TASK BRIEF:
Using the records below, filter out every line that lacks "vanishes" and copy the rest.

++++++

import Summits.CriticalPhenomena.PercolationContinuityZ3.Theorems.PercNearOneGluingNoHeavyLowerTailThreePartitionCombBridgeConverse
import Summits.CriticalPhenomena.PercolationContinuityZ3.Theorems.SahiMasterFamily

/-!
# Zero-flag triples have ALL three-partition counts zero (unit `prim-master-conj`, gen 33; `--supports stmt-CriticalPhenomena-4575`)

For up-sets `U, V, W ⊆ 𝒫(ι)` the twisted three-partition counts `threePartNT τ U V W` of `…ThreePartitionADTwisted` are the
degree-3 tensor-Bernstein coefficients of `p ↦ E₃(μ_p; 1_U, 1_V, 1_W)` (`combCoef3_eq_threePartNT`, `…ThreePartitionCombBridge`).
If `(U,V,W)` lies in the zero-flag class `Z₃` (`SuppZeroFlag 3 ![U,V,W]`, `SahiMasterFamily`), then `E₃ ≡ 0` on the whole cube
(`sahiE_ind_eq_zero_of_suppZeroFlag`), so by uniqueness of tensor-Bernstein coefficients (`bern_coeff_unique`) every fibre sum
`combCoef3 U V W j` vanishes, and hence `threePartNT τ U V W = 0` for every twist `τ` (no monotonicity needed).

This is the "easy" direction of the following census observation (this session, exhaustive over all `790 244` unordered
triples of non-empty up-sets of `2^[4]` and all of `2^[3]`; kit job `j202586` for `m = 5` samples): the UNTWISTED count
`threePartN U V W` vanishes ONLY on `Z₃` — every zero of the all-singly-active coefficient is a zero-flag triple — whereas the
twisted counts (`τ ≠ ∅`) have additional zeros.  We record the converse as a remark only (no conjecture is asserted here).
No `sorry`; standard axioms. [this work]
-/

open scoped Classical
open Finset

namespace Summit.CriticalPhenomena.PercolationContinuityZ3.Theorems.ThreePartition

open Literature.Combinatorics.Sahi2008
open Literature.Probability.Percolation.DecisionTree (ind)
open SahiComb

variable {ι : Type} [Fintype ι]

/-- **Every tensor-Bernstein coefficient of `E₃` vanishes on a zero-flag triple**: `SuppZeroFlag 3 ![U,V,W] → combCoef3 U V W j = 0`
for every profile `j` (from `E₃ ≡ 0` and uniqueness of Bernstein coefficients). [this work] -/
theorem combCoef3_eq_zero_of_suppZeroFlag {U V W : Set (Set ι)} (hZ : SuppZeroFlag 3 ![U, V, W]) (j : ι → ℕ) :
    combCoef3 U V W j = 0 := by
  by_cases hj : j ∈ box (fun _ : ι => 3)
  · have hfun : (fun k => ind ((![U, V, W] : Fin 3 → Set (Set ι)) k)) = ![ind U, ind V, ind W] := by
      funext k; fin_cases k <;> rfl
    have h0 : ∀ p : ι → unitInterval, sahiE (bernoulliWeight p) 3 ![ind U, ind V, ind W] = 0 := fun p => by
      rw [← hfun]; exact sahiE_ind_eq_zero_of_suppZeroFlag p hZ
    have hu := bern_coeff_unique (c := fun _ : ι => 3) (N := combCoef3 U V W) (N' := fun _ => 0)
      (fun p => by
        rw [← sahiE_three_ind_bernstein, h0 p]
        simp only [zero_mul, sum_const_zero]) hj
    exact hu
  · rw [mem_box] at hj
    exact combCoef3_eq_zero_of_not_le U V W hj

/-- **Zero-flag triples have all twisted three-partition counts equal to zero**: `SuppZeroFlag 3 ![U,V,W] →
threePartNT τ U V W = 0` for every twist `τ` (take the all-active profile `j = 1 + 1_τ` and transport along `Act j ≃ ι`, exactly
as in `threePartNT_nonneg_of_combPos`).  The census converse "`threePartN U V W = 0 → Z₃`" (untwisted count only) is
observed exhaustively on `2^[3]`, `2^[4]` and is NOT claimed here. [this work] -/
theorem threePartNT_eq_zero_of_suppZeroFlag (τ : Set ι) {U V W : Set (Set ι)} (hZ : SuppZeroFlag 3 ![U, V, W]) :
    threePartNT τ U V W = 0 := by
  let j : ι → ℕ := fun e => if e ∈ τ then 2 else 1
  have hj3 : ∀ e, j e ≤ 3 := fun e => by dsimp only [j]; split_ifs <;> omega
  have hjne : ∀ e, j e ≠ 3 := fun e => by dsimp only [j]; split_ifs <;> omega
  have hact : ∀ e, j e = 1 ∨ j e = 2 := fun e => by dsimp only [j]; split_ifs <;> omega
  let φ : Act j ≃ ι := Equiv.subtypeUnivEquiv hact
  have hφ : ∀ T : Set (Act j), φ '' T = Subtype.val '' T := fun T => rfl
  have h0 := combCoef3_eq_zero_of_suppZeroFlag hZ j
  rw [combCoef3_eq_threePartNT U V W hj3] at h0
  have h1 : threePartNT (twist j) (secFam j U) (secFam j V) (secFam j W) = (0 : ℤ) := by exact_mod_cast h0
  have hτ : twist j = φ ⁻¹' τ := by
    ext e
    simp only [twist, Set.mem_setOf_eq, Set.mem_preimage, φ, Equiv.subtypeUnivEquiv_apply]
    dsimp only [j]
    split_ifs with he <;> simp [he]
  have hsec : ∀ X : Set (Set ι), secFam j X = comapFam φ X := fun X => by
    ext T
    simp only [secFam, comapFam, Set.mem_setOf_eq, liftSet_eq_image hjne, hφ]
  rw [hτ, hsec, hsec, hsec, threePartNT_comap_equiv] at h1
  exact h1

/-- The untwisted case: `SuppZeroFlag 3 ![U,V,W] → threePartN U V W = 0`. [this work] -/
theorem threePartN_eq_zero_of_suppZeroFlag {U V W : Set (Set ι)} (hZ : SuppZeroFlag 3 ![U, V, W]) :
    threePartN U V W = 0 := by
  rw [← threePartNT_empty]
  exact threePartNT_eq_zero_of_suppZeroFlag ∅ hZ

end Summit.CriticalPhenomena.PercolationContinuityZ3.Theorems.ThreePartition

++++++

TASK ANSWER:
`combCoef3 U V W j` vanishes, and hence `threePartNT τ U V W = 0` for every twist `τ` (no monotonicity needed).
`threePartN U V W` vanishes ONLY on `Z₃` — every zero of the all-singly-active coefficient is a zero-flag triple — whereas the
/-- **Every tensor-Bernstein coefficient of `E₃` vanishes on a zero-flag triple**: `SuppZeroFlag 3 ![U,V,W] → combCoef3 U V W j = 0`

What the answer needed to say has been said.